I'm aware of Spore, but it's not a game I look around for in an active mode. Here is a preview of the game, for example, but I haven't read it so I don't know if it's good or not. I'm especially disinclined to read previews in particular, because I think it's a game that is likely to preview well. You aren't likely get past the novelty stage in am Official Press context - it's going to be pure discovery from beginning to end, wall to wall tendrils and eye stalks, ginning up hobbling quintapeds whose journey to the mailbox is difficult, if not impossible. The incredible outpourings of support for the game are themselves incredible to me, but what they've done is try to create a product whose potential is as raw as possible. We seem to value that ethereal quantity differently than most.
I don't actively hate it, as Gabriel does, one possible explanation for which is its reliance on procedural content. It's something we go into at length in the podcast (which will go up Monday, at the latest), but I get the impression that it feels to him like a kind of scab labor. For my part, I will play any interesting game, for the duration that it remains interesting, even if that time is very short. I'm just not going to endure Media Onslaught X for Spore. I'm done absorbing information about the game. At this point, I'm ready to see their cards face up on the table.
We grabbed the newest Team Fortress 2 update yesterday, which really highlighted for us how criminal our negligence of this game has been. He took it for a spin yesterday - as the Soldier, a pitch-perfect homage to the days of Quake World - and I tried to figure out why this was something we weren't doing all the time. It's actually pretty straightforward: the game's home is on the PC, it loves to be there, and glories in it, and there is no power on Earth that could get my cohort back into that platform.

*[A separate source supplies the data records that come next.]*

/- COR-CM (cell pub-hodgecm2) — Δ2 BRIDGE, ORIENTATION AUDIT, TEST T2 WITH (D) DISCHARGED, wall-breaker wb-1 gen 1
(prover-pub-hodgecm2-d2bridge-wb-1-g1-0), CONJUGATION-TRANSPORT seat.  THEOREMS ONLY; nothing landed is edited or restated;
no named fact, no notation, no `sorry`.  FRAMING: HC_CM is NOT proved; «Δ2 BRIDGE CLOSED» is NOT claimed. -/
import Summits.HodgeConjecture.CorCM.D2Bridge.OrientationT2BlockVanishing
import Summits.HodgeConjecture.CorCM.D2Bridge.CmClassesHodgeType
import Summits.HodgeConjecture.CorCM.D2Bridge.OrientationReflexConj
import HarnessLib

/-!
# Δ2 bridge, orientation test T2 with the typed (D) DISCHARGED by the conjugate-admissibility reading

wb-9's `OrientationT2BlockVanishing` closes ORIENTATION-MEMO §4 (T2) MODULO one typed binder (D) «below a threshold every
`K`-fixed vector of the `PhiMu` block restricts into `H^{0,1}(P_K)`», which is [Liu2021, (4.2) ∕ Prop. 4.13] read at the PATH-A
pin `τ' = ῑ₁` and not a tree theorem.  This file replaces (D) by an END-SHAPED hypothesis that the Δ2 lane's BY-VALUE terms at the
geometric instance `ῑ₁ = conj ∘ ι₁` inhabit: the combined reading `Thm418C` of the SAME tower dictionary with ONLY the
admissibility comprehension re-keyed,

  `𝔇ʰ := LiuDictionary.ofTower … I Adm Ω (fun i => PhiMuLine ι₁ (line i)) (fun i d => d.IsReflexOfTypeG ῑ₁ (typeOfLine (line i)))`

(«hybrid»: `PhiMu` at `ι₁` as in the port, `adm` at `ῑ₁` as the tree's own J-record ∕ S1 at the cofan's instance supply it —
✔ `AlbaneseOnPieceCofan` :181, ✔ `HcmS1PinJunction.exists_dLiu_of_objOne` at `hinst : algebraMap = ῑ₁`).  `𝔇ʰ` has the SAME
`H`, `block`, `res`, `Char`, `Adm`, `Ω`, `PhiMu` as the pinned dictionary `𝔇 := liuDictionaryPin … V I line` (definitionally — only the
field `adm` differs), so no new object is defined here.

* §1 `res_block_mem_piece_zero_one_of_thm418C` — for two tower dictionaries sharing the adèlic side, `Thm418C` of the one whose
  admissible records at `μ` have their eigencharacter OUTSIDE their CM type (`d.τ ∉ d.ΦA`, classes of type `(0,1)` by ✔
  `cmClasses_subset_hodge_piece_zero_one`) IS the typed (D) for the other.
* §2 at the literal pin, `L/ℚ` Galois: `res_block_pin_mem_piece_zero_one_of_thm418C_conjAdm` ((D) from `𝔇ʰ.Thm418C`, via own-crow's
  ✔ `tau_notMem_cmType_of_isReflexOfType_starRingEnd_comp`); **`block_pin_eq_bot_of_thm418C_of_thm418C_conjAdm`**: `𝔇.Thm418C`
  (the END's `h418`, keyed `ι₁`) ∧ `𝔇ʰ.Thm418C` ⟹ `𝔇.block i = ⊥` at every `PhiMu` line (wb-9's theorem with (T1) := ✔
  `cmClasses_subset_hodge_piece_one_zero_pin` and (D) := §2); **`res_eq_zero_of_thm418C_conjAdm_of_mem_F_one`**: under `𝔇ʰ.Thm418C`
  alone, NO non-zero HOLOMORPHIC (`F¹`) level class is the restriction of a `K`-fixed vector of a `PhiMu` block (wb-9 §4b) — in
  particular (`eq_zero_of_thm418C_conjAdm_of_hJS`) every class `ω ∈ Θ ⊆ F¹H¹(P_Γ)` carried by an `hJS`-witness
  (`∃ cf, res cf = ω ∧ ofLevel cf ∈ block i`, the binder shape of the theta junction `HThetaJunctionR2BGal`) is ZERO.
READING.  (i) Kernel form of the MIS-KEY finding: the port's `ι₁`-keyed `h418` and the `ῑ₁`-keyed reading coexist only on vanishing
`PhiMu` blocks.  (ii) `𝔇ʰ.Thm418C` is what ✔ `PinSignatures.thm418C_ofTower_of_pins` yields at
`(PhiMu, adm) := (PhiMuLine ι₁ ∘ line, IsReflexOfTypeG ῑ₁ ∘ typeOfLine ∘ line)` from edition-1's (a)(b) binders and cites VERBATIM
(`hLiu` at `μ_i`, Ω-pin, `h413`, `h411`, `hsep`, `hnvD`, `hK`, `hbad`) together with (c)(d) binders typed at `𝔇ʰ.cmClasses`
(the shape the re-key lane's by-value terms at instance `ῑ₁` for the character `μ_i` are built to inhabit, with `τ' := ι₁`,
`hτ' := PhiMu i`); so, ONCE those terms land, edition-1's citation family forces every holomorphic class placed in a `PhiMu` block by
an `hJS`-witness to vanish — independently of how `h418` is keyed.  Nothing here asserts that any binder is inhabited.
-/

set_option autoImplicit false
noncomputable section

namespace Summit.HodgeConjecture.CorCM.D2Bridge

open HodgeCM HodgeCM.Model
open HodgeCM.Model.TowerCarrier HodgeCM.Model.TowerLevel
open HodgeCM.Literature.Theta HodgeCM.Literature.Theta.LiuAlbaneseModuleDatum
open Literature.AlgebraicGeometry.HodgeTheory
open Literature.NumberTheory.Automorphic.PicardCM
open Literature.NumberTheory.Transcendental (Arapura2012_Cor_15_4_6)

variable {L : CMField} {ι₁ : L →+* ℂ}

/-! ## §1 Two tower dictionaries sharing the adèlic side: `Thm418C` of a `(0,1)`-keyed one IS the typed (D) of the other -/

section TwoReadings

variable (V : HermSpace3 L ι₁)
variable (Char : Type) (Adm : Char → Type) (Ω : (μ : Char) → Adm μ → Type)
    [∀ μ a, AddCommGroup (Ω μ a)] [∀ μ a, Module ℂ (Ω μ a)] [∀ μ a, Module (adelicAlgebra V) (Ω μ a)]
    [∀ μ a, IsScalarTower ℂ (adelicAlgebra V) (Ω μ a)]
    (PhiMu PhiMu' : Char → Prop) (adm adm' : Char → LiuCMSide → Prop)

/-- **(D) from the conjugate reading.**  Two tower dictionaries `T := ofTower … PhiMu adm`, `T' := ofTower … PhiMu' adm'` with the same
adèlic side have the same `H`, `block μ`, `res` (definitionally).  If `T'.Thm418C` holds at a `PhiMu'`-character `μ` whose
`adm'`-admissible records have their eigencharacter OUTSIDE their CM type, then below a threshold every `K`-fixed vector of `block μ`
restricts into `H^{0,1}(P_K)` — the typed (D) of ORIENTATION-MEMO §3.1 for `T`. [cite: VoisinHodgeI2002, §7.1.1 Def. 7.4 and §7.3.2] -/
theorem res_block_mem_piece_zero_one_of_thm418C (hHD : exists_isReal_hodgeModel) (hI : hodgePQ_independent_of_hodgeModel)
    (h₁ : BallQuotientUniformised) (h₃ : CMAbelianVarietyRealised) (hA : Arapura2012_Cor_15_4_6) (μ : Char)
    (h418' : (LiuDictionary.ofTower hHD hI h₁ h₃ hA V Char Adm Ω PhiMu' adm').Thm418C) (hΦ' : PhiMu' μ)
    (hadm' : ∀ d : LiuCMSide, adm' μ d → d.τ ∉ d.ΦA.1) :
    ∃ Γ₁ : Level V, ∀ Γ ≤ Γ₁, ∀ x ∈ (LiuDictionary.ofTower hHD hI h₁ h₃ hA V Char Adm Ω PhiMu adm).block μ,
      x ∈ fixedBy Γ.K (LiuDictionary.ofTower hHD hI h₁ h₃ hA V Char Adm Ω PhiMu adm).H →
        (LiuDictionary.ofTower hHD hI h₁ h₃ hA V Char Adm Ω PhiMu adm).res Γ x ∈
          ((picardCMUniverse hHD hI h₁ h₃).hodge ((picardCMUniverse hHD hI h₁ h₃).pms L ι₁ V Γ) 1).piece 0 1 := by
  obtain ⟨K₀, hK₀⟩ := h418' μ hΦ'
  refine ⟨K₀, fun Γ hΓ x hx hfix => ?_⟩
  have hsub := cmClasses_subset_hodge_piece_zero_one
    (LiuDictionary.ofTower hHD hI h₁ h₃ hA V Char Adm Ω PhiMu' adm') Γ μ hadm'
  exact Submodule.span_le.2 hsub (hK₀ Γ hΓ x hx hfix)

/-- **Two readings ⇒ vanishing.**  If `T.Thm418C` holds at `μ` with `adm`-records of type `(1,0)` (`d.τ ∈ d.ΦA`) and `T'.Thm418C`
holds at `μ` with `adm'`-records of type `(0,1)` (`d.τ ∉ d.ΦA`), then `block μ = ⊥` (wb-9's T2 with (D) := the previous theorem).
[cite: VoisinHodgeI2002, §6.1.3 Cor. 6.14] -/
theorem block_ofTower_eq_bot_of_thm418C_of_thm418C (hHD : exists_isReal_hodgeModel) (hI : hodgePQ_independent_of_hodgeModel)
    (h₁ : BallQuotientUniformised) (h₃ : CMAbelianVarietyRealised) (hA : Arapura2012_Cor_15_4_6) (μ : Char)
    (h418 : (LiuDictionary.ofTower hHD hI h₁ h₃ hA V Char Adm Ω PhiMu adm).Thm418C) (hΦ : PhiMu μ)
    (hadm : ∀ d : LiuCMSide, adm μ d → d.τ ∈ d.ΦA.1)
    (h418' : (LiuDictionary.ofTower hHD hI h₁ h₃ hA V Char Adm Ω PhiMu' adm').Thm418C) (hΦ' : PhiMu' μ)
    (hadm' : ∀ d : LiuCMSide, adm' μ d → d.τ ∉ d.ΦA.1) :
    (LiuDictionary.ofTower hHD hI h₁ h₃ hA V Char Adm Ω PhiMu adm).block μ = ⊥ :=
  block_ofTower_eq_bot_of_thm418C_of_hodgeTypes V Char Adm Ω PhiMu adm hHD hI h₁ h₃ hA μ h418 hΦ
    (fun Γ => by
      simpa using cmClasses_subset_hodge_piece_one_zero
        (LiuDictionary.ofTower hHD hI h₁ h₃ hA V Char Adm Ω PhiMu adm) Γ μ hadm)
    (res_block_mem_piece_zero_one_of_thm418C V Char Adm Ω PhiMu PhiMu' adm adm' hHD hI h₁ h₃ hA μ h418' hΦ' hadm')

/-- **Under the `(0,1)`-keyed reading alone: no non-zero holomorphic level class in the block.**  If `T'.Thm418C` holds at `μ` with
`adm'`-records of type `(0,1)`, then every `K`-fixed vector of `block μ` at ANY tower level `Γ` whose restriction on `P_Γ` lies in
`F¹H¹(P_Γ)` restricts to `0` (wb-9 §4b: pass to `Γ ⊓ Γ₁` along the injective, `F¹`-preserving level covering; `F¹ ∩ H^{0,1} = 0`).
[cite: VoisinHodgeI2002, §7.3.2] -/
theorem res_eq_zero_of_thm418C_of_mem_F_one (hHD : exists_isReal_hodgeModel) (hI : hodgePQ_independent_of_hodgeModel)
    (h₁ : BallQuotientUniformised) (h₃ : CMAbelianVarietyRealised) (hA : Arapura2012_Cor_15_4_6) (μ : Char)
    (h418' : (LiuDictionary.ofTower hHD hI h₁ h₃ hA V Char Adm Ω PhiMu' adm').Thm418C) (hΦ' : PhiMu' μ)
    (hadm' : ∀ d : LiuCMSide, adm' μ d → d.τ ∉ d.ΦA.1)
    (Γ : Level V) (hΓ : Γ.BelowConjThree) (x : (LiuDictionary.ofTower hHD hI h₁ h₃ hA V Char Adm Ω PhiMu adm).H)
    (hx : x ∈ (LiuDictionary.ofTower hHD hI h₁ h₃ hA V Char Adm Ω PhiMu adm).block μ)
    (hfix : x ∈ fixedBy Γ.K (LiuDictionary.ofTower hHD hI h₁ h₃ hA V Char Adm Ω PhiMu adm).H)
    (hF : (LiuDictionary.ofTower hHD hI h₁ h₃ hA V Char Adm Ω PhiMu adm).res Γ x ∈
      ((picardCMUniverse hHD hI h₁ h₃).hodge ((picardCMUniverse hHD hI h₁ h₃).pms L ι₁ V Γ) 1).F 1) :
    (LiuDictionary.ofTower hHD hI h₁ h₃ hA V Char Adm Ω PhiMu adm).res Γ x = 0 := by
  by_contra hne
  exact not_block_res_subset_piece_zero_one_of_res_mem_F_one V Char Adm Ω PhiMu adm hHD hI h₁ h₃ hA μ Γ hΓ x hx hfix hF hne
    (res_block_mem_piece_zero_one_of_thm418C V Char Adm Ω PhiMu PhiMu' adm adm' hHD hI h₁ h₃ hA μ h418' hΦ' hadm')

When it was released, I imagined that we'd simply transfer our affection from Halo or Rainbow Six or Call of Duty to TF2 on the console, but the 360 version isn't up to snuff: it doesn't really like being there, and it's not what I expect from a Valve product, but then, I don't think that consoles are especially suited to their iterative development style. Valve always gets it right - eventually. Fresh, free content finds its way to their games according to the same mysterious, magical calendar they use for all their products. This doesn't quite mesh with channels they don't control. I don't know if those versions are essentially orphaned now, or what. I'm not sure they made much of an impression.
(CW)TB out.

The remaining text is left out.